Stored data
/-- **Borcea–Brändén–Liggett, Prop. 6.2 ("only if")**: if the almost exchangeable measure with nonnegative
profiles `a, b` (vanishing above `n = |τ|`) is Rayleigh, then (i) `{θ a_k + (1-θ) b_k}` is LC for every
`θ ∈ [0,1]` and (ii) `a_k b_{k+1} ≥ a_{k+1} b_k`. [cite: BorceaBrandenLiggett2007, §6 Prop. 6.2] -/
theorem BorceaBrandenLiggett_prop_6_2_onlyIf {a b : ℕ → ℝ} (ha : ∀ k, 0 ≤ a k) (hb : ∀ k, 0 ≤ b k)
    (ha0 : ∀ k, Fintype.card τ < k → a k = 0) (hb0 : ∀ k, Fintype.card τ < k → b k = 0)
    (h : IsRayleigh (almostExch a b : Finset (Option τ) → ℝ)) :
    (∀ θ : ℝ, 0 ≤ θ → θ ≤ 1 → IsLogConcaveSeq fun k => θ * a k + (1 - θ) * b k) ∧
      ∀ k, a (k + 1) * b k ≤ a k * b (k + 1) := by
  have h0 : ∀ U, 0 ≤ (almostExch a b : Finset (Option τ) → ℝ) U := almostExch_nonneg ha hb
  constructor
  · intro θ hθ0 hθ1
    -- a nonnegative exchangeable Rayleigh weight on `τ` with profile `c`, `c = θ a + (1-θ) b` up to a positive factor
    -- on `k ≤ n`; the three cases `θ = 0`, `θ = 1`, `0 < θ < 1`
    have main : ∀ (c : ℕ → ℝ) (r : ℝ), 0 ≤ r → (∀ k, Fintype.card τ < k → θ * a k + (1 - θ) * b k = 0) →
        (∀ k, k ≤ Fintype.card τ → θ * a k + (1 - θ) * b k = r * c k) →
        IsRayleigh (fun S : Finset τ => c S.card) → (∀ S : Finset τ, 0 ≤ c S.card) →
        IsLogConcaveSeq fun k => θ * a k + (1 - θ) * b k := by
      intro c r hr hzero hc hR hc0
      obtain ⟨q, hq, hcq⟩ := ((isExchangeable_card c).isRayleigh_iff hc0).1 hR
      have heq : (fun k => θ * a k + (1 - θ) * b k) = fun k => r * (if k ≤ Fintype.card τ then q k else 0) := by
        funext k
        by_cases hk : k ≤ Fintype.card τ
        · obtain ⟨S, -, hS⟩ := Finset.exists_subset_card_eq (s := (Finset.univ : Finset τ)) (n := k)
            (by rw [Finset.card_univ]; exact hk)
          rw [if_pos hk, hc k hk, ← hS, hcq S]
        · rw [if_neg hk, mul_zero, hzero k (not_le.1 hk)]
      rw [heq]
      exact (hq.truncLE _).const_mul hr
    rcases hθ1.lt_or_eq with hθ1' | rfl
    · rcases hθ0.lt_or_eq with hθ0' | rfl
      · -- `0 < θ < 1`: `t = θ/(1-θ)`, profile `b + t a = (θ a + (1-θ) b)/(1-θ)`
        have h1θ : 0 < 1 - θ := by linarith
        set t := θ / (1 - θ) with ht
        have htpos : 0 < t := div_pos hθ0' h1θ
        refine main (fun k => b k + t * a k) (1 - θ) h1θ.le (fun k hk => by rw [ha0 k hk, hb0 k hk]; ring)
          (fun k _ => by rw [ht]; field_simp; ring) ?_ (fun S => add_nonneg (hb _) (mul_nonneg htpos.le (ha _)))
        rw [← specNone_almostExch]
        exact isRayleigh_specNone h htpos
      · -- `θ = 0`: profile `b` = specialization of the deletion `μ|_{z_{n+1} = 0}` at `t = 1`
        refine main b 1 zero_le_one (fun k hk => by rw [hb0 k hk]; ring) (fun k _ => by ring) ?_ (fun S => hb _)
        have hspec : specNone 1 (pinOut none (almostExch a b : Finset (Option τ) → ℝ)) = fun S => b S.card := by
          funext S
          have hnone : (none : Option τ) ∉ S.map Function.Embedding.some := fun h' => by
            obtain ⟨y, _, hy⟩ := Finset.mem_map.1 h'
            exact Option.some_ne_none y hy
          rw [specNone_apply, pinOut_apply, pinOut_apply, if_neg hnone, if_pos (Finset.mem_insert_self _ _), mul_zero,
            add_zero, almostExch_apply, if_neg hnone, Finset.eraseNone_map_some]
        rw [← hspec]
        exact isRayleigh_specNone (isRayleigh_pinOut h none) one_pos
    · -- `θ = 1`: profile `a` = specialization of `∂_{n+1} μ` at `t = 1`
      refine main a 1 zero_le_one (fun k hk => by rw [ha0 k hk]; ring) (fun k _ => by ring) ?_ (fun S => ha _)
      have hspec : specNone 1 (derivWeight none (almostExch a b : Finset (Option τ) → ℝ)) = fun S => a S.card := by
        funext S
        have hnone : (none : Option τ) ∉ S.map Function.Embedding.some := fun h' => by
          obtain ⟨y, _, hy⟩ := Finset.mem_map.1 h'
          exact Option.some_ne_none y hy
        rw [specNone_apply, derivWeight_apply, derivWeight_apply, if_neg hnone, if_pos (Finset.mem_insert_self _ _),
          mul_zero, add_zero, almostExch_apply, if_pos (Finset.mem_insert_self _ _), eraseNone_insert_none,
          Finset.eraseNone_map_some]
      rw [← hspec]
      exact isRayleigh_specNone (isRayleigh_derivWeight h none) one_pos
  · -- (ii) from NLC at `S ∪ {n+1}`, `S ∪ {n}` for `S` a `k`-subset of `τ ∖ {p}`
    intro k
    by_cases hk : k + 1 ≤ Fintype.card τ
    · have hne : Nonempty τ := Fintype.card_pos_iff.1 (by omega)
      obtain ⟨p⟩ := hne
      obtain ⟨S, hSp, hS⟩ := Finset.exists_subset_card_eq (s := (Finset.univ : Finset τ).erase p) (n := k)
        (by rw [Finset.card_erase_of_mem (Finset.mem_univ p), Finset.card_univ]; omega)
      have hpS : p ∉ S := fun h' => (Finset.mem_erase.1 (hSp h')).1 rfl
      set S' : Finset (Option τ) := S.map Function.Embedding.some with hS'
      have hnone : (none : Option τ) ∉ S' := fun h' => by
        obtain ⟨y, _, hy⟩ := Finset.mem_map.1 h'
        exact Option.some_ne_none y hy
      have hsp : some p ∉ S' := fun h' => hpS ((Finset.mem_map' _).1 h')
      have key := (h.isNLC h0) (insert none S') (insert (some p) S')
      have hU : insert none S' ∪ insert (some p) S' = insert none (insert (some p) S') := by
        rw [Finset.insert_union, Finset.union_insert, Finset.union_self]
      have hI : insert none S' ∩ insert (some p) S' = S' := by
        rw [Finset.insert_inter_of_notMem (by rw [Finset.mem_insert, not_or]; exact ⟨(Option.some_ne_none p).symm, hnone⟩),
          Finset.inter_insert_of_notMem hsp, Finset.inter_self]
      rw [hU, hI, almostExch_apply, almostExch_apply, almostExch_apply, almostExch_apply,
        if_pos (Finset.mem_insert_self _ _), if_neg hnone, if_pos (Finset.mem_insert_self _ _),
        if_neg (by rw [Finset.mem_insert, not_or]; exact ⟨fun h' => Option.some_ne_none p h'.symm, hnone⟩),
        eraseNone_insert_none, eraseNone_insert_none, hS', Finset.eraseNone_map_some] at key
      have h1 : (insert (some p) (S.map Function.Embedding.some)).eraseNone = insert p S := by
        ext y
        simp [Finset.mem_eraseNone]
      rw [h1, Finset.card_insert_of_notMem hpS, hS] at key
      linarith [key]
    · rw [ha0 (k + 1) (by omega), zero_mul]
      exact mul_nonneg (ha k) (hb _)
...
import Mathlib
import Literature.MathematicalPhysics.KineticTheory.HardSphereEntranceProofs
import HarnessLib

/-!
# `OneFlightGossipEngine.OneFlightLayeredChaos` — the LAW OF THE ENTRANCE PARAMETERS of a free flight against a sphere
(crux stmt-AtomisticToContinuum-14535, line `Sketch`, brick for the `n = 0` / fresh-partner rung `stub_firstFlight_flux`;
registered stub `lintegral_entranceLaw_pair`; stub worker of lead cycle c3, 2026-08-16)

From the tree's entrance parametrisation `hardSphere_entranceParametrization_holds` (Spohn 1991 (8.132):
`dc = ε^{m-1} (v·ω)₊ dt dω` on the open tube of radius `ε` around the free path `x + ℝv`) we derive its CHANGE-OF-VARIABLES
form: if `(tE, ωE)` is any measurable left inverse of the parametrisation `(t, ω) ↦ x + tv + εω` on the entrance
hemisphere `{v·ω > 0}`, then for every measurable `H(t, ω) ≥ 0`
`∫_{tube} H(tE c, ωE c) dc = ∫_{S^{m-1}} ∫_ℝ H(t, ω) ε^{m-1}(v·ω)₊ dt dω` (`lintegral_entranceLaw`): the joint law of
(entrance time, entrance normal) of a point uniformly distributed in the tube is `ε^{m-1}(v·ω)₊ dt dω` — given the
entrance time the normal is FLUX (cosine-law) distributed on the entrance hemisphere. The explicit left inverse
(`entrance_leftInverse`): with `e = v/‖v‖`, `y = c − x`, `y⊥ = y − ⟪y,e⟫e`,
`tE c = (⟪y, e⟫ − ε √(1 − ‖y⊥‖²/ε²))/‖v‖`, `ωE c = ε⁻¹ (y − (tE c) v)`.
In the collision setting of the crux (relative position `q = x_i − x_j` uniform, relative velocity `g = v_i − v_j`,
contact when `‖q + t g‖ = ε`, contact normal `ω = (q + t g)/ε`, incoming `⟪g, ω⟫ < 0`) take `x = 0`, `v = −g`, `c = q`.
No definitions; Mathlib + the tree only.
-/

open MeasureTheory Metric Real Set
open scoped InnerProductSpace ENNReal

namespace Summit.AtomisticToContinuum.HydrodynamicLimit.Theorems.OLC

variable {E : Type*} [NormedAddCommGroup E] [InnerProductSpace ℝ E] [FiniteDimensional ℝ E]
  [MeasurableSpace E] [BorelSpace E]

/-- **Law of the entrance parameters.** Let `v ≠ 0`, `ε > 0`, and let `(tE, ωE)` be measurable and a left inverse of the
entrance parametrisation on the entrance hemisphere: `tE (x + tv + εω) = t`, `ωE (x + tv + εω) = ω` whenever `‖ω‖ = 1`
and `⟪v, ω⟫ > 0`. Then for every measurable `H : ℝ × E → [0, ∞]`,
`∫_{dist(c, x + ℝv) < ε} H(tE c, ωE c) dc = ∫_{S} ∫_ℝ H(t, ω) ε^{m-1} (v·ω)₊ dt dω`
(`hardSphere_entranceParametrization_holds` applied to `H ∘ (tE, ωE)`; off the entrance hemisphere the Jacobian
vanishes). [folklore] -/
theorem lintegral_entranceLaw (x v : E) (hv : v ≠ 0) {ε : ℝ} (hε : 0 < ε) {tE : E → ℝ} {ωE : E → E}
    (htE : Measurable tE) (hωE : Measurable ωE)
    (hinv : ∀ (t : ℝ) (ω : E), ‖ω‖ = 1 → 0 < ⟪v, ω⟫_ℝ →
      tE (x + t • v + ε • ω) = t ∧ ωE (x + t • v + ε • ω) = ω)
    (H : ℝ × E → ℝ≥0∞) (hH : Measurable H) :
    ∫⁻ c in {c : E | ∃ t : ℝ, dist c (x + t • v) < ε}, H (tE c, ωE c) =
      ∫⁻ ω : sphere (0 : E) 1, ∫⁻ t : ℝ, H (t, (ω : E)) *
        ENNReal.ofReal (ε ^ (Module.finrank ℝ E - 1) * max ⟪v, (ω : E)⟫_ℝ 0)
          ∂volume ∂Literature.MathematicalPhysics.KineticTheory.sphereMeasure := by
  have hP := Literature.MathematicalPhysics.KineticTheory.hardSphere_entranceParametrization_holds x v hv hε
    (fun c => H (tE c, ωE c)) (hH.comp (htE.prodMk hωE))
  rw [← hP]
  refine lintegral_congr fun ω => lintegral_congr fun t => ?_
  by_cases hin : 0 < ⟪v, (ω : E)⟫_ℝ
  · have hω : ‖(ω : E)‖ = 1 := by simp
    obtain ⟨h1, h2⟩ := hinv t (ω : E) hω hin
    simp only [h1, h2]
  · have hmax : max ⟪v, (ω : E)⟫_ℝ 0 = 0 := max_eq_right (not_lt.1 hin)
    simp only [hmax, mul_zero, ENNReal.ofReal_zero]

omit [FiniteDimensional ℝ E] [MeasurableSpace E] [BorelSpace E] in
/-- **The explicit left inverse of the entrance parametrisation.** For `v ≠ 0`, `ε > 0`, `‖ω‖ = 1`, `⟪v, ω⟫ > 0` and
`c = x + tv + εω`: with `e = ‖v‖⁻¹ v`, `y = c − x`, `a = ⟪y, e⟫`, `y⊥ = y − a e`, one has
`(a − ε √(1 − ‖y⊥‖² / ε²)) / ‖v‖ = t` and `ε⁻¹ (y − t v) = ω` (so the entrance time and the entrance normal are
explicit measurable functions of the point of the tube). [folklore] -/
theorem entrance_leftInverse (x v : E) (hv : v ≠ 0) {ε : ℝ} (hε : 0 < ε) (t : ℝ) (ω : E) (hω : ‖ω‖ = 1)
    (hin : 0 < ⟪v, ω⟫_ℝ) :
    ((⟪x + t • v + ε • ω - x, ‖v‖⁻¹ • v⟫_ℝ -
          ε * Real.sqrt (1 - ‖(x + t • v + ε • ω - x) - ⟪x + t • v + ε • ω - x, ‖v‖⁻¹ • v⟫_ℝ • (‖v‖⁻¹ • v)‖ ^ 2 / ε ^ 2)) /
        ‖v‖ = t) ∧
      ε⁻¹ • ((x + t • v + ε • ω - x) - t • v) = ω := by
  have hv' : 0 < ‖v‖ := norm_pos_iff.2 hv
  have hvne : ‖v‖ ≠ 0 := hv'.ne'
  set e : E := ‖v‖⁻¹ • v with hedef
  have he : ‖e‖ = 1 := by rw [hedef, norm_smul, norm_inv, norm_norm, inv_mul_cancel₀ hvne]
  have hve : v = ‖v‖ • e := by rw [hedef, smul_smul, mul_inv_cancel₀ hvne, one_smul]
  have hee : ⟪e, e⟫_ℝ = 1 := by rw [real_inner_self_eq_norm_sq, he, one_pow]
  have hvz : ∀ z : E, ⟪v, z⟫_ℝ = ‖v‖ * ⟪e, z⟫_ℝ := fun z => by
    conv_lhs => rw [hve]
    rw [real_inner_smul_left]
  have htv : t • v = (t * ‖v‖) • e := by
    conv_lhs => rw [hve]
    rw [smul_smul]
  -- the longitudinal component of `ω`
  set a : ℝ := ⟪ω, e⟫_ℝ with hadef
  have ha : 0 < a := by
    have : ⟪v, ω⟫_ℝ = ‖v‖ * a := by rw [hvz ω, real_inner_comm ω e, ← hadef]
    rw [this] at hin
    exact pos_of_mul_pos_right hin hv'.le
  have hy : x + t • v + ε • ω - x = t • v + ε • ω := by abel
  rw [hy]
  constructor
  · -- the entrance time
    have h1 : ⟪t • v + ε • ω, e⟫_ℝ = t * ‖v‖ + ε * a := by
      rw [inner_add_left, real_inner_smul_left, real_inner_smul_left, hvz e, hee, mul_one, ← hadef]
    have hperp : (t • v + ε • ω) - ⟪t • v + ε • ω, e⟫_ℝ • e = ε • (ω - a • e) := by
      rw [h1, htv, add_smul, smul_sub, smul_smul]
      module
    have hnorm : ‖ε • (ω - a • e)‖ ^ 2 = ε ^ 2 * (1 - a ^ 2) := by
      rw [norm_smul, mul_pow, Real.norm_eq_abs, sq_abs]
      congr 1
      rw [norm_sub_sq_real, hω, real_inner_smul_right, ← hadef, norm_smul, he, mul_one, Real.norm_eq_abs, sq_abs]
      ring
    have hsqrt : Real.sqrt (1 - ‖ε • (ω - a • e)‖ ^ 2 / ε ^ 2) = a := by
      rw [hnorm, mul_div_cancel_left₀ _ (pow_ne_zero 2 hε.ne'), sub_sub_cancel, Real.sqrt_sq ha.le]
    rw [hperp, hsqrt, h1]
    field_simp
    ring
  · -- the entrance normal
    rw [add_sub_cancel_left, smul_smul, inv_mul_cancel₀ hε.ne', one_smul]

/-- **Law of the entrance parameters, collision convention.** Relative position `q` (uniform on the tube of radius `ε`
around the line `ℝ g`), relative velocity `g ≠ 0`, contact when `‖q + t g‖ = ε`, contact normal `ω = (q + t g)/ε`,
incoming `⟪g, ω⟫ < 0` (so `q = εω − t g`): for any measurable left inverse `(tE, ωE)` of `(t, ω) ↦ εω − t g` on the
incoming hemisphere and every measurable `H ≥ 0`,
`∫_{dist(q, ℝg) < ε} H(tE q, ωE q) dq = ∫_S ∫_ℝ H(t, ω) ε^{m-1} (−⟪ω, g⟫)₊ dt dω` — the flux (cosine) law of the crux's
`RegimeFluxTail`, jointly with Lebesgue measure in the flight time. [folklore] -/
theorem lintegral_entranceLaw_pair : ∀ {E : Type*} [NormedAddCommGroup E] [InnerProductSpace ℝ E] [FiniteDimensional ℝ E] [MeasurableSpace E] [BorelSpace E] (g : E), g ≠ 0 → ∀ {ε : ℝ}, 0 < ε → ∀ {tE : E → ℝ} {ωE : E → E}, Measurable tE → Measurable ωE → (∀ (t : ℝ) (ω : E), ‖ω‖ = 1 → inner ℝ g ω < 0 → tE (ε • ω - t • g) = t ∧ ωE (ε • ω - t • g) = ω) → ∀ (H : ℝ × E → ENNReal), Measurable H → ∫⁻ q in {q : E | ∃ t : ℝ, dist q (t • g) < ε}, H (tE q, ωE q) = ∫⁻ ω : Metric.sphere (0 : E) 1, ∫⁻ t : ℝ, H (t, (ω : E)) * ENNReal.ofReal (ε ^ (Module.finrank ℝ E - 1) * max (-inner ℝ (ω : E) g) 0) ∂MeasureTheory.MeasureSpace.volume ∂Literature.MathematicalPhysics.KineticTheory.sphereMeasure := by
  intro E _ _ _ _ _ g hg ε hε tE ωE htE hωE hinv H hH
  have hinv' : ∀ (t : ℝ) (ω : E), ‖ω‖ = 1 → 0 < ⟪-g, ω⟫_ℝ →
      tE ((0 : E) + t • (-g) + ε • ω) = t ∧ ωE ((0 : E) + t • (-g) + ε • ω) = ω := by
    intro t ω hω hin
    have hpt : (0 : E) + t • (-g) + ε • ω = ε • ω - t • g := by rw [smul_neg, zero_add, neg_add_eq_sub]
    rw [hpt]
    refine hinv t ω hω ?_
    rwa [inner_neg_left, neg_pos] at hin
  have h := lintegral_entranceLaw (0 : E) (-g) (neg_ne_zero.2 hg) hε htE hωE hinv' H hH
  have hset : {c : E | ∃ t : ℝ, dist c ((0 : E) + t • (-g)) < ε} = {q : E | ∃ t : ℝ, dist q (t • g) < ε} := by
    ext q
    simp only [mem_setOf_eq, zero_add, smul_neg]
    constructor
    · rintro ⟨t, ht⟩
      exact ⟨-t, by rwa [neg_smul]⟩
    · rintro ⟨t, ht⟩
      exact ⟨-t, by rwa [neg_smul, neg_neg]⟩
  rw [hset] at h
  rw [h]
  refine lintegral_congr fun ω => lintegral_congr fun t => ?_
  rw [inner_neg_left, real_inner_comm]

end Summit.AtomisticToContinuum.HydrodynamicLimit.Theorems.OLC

• [Problem details]: Working from the records above, write out verbatim only the lines from the line containing "ε⁻¹ • ((x + t • v" through the line containing "rw [add_sub_cancel_left, smul_smul, inv_mul_cancel₀".

• [Worked solution]:
      ε⁻¹ • ((x + t • v + ε • ω - x) - t • v) = ω := by
  have hv' : 0 < ‖v‖ := norm_pos_iff.2 hv
  have hvne : ‖v‖ ≠ 0 := hv'.ne'
  set e : E := ‖v‖⁻¹ • v with hedef
  have he : ‖e‖ = 1 := by rw [hedef, norm_smul, norm_inv, norm_norm, inv_mul_cancel₀ hvne]
  have hve : v = ‖v‖ • e := by rw [hedef, smul_smul, mul_inv_cancel₀ hvne, one_smul]
  have hee : ⟪e, e⟫_ℝ = 1 := by rw [real_inner_self_eq_norm_sq, he, one_pow]
  have hvz : ∀ z : E, ⟪v, z⟫_ℝ = ‖v‖ * ⟪e, z⟫_ℝ := fun z => by
    conv_lhs => rw [hve]
    rw [real_inner_smul_left]
  have htv : t • v = (t * ‖v‖) • e := by
    conv_lhs => rw [hve]
    rw [smul_smul]
  -- the longitudinal component of `ω`
  set a : ℝ := ⟪ω, e⟫_ℝ with hadef
  have ha : 0 < a := by
    have : ⟪v, ω⟫_ℝ = ‖v‖ * a := by rw [hvz ω, real_inner_comm ω e, ← hadef]
    rw [this] at hin
    exact pos_of_mul_pos_right hin hv'.le
  have hy : x + t • v + ε • ω - x = t • v + ε • ω := by abel
  rw [hy]
  constructor
  · -- the entrance time
    have h1 : ⟪t • v + ε • ω, e⟫_ℝ = t * ‖v‖ + ε * a := by
      rw [inner_add_left, real_inner_smul_left, real_inner_smul_left, hvz e, hee, mul_one, ← hadef]
    have hperp : (t • v + ε • ω) - ⟪t • v + ε • ω, e⟫_ℝ • e = ε • (ω - a • e) := by
      rw [h1, htv, add_smul, smul_sub, smul_smul]
      module
    have hnorm : ‖ε • (ω - a • e)‖ ^ 2 = ε ^ 2 * (1 - a ^ 2) := by
      rw [norm_smul, mul_pow, Real.norm_eq_abs, sq_abs]
      congr 1
      rw [norm_sub_sq_real, hω, real_inner_smul_right, ← hadef, norm_smul, he, mul_one, Real.norm_eq_abs, sq_abs]
      ring
    have hsqrt : Real.sqrt (1 - ‖ε • (ω - a • e)‖ ^ 2 / ε ^ 2) = a := by
      rw [hnorm, mul_div_cancel_left₀ _ (pow_ne_zero 2 hε.ne'), sub_sub_cancel, Real.sqrt_sq ha.le]
    rw [hperp, hsqrt, h1]
    field_simp
    ring
  · -- the entrance normal
    rw [add_sub_cancel_left, smul_smul, inv_mul_cancel₀ hε.ne', one_smul]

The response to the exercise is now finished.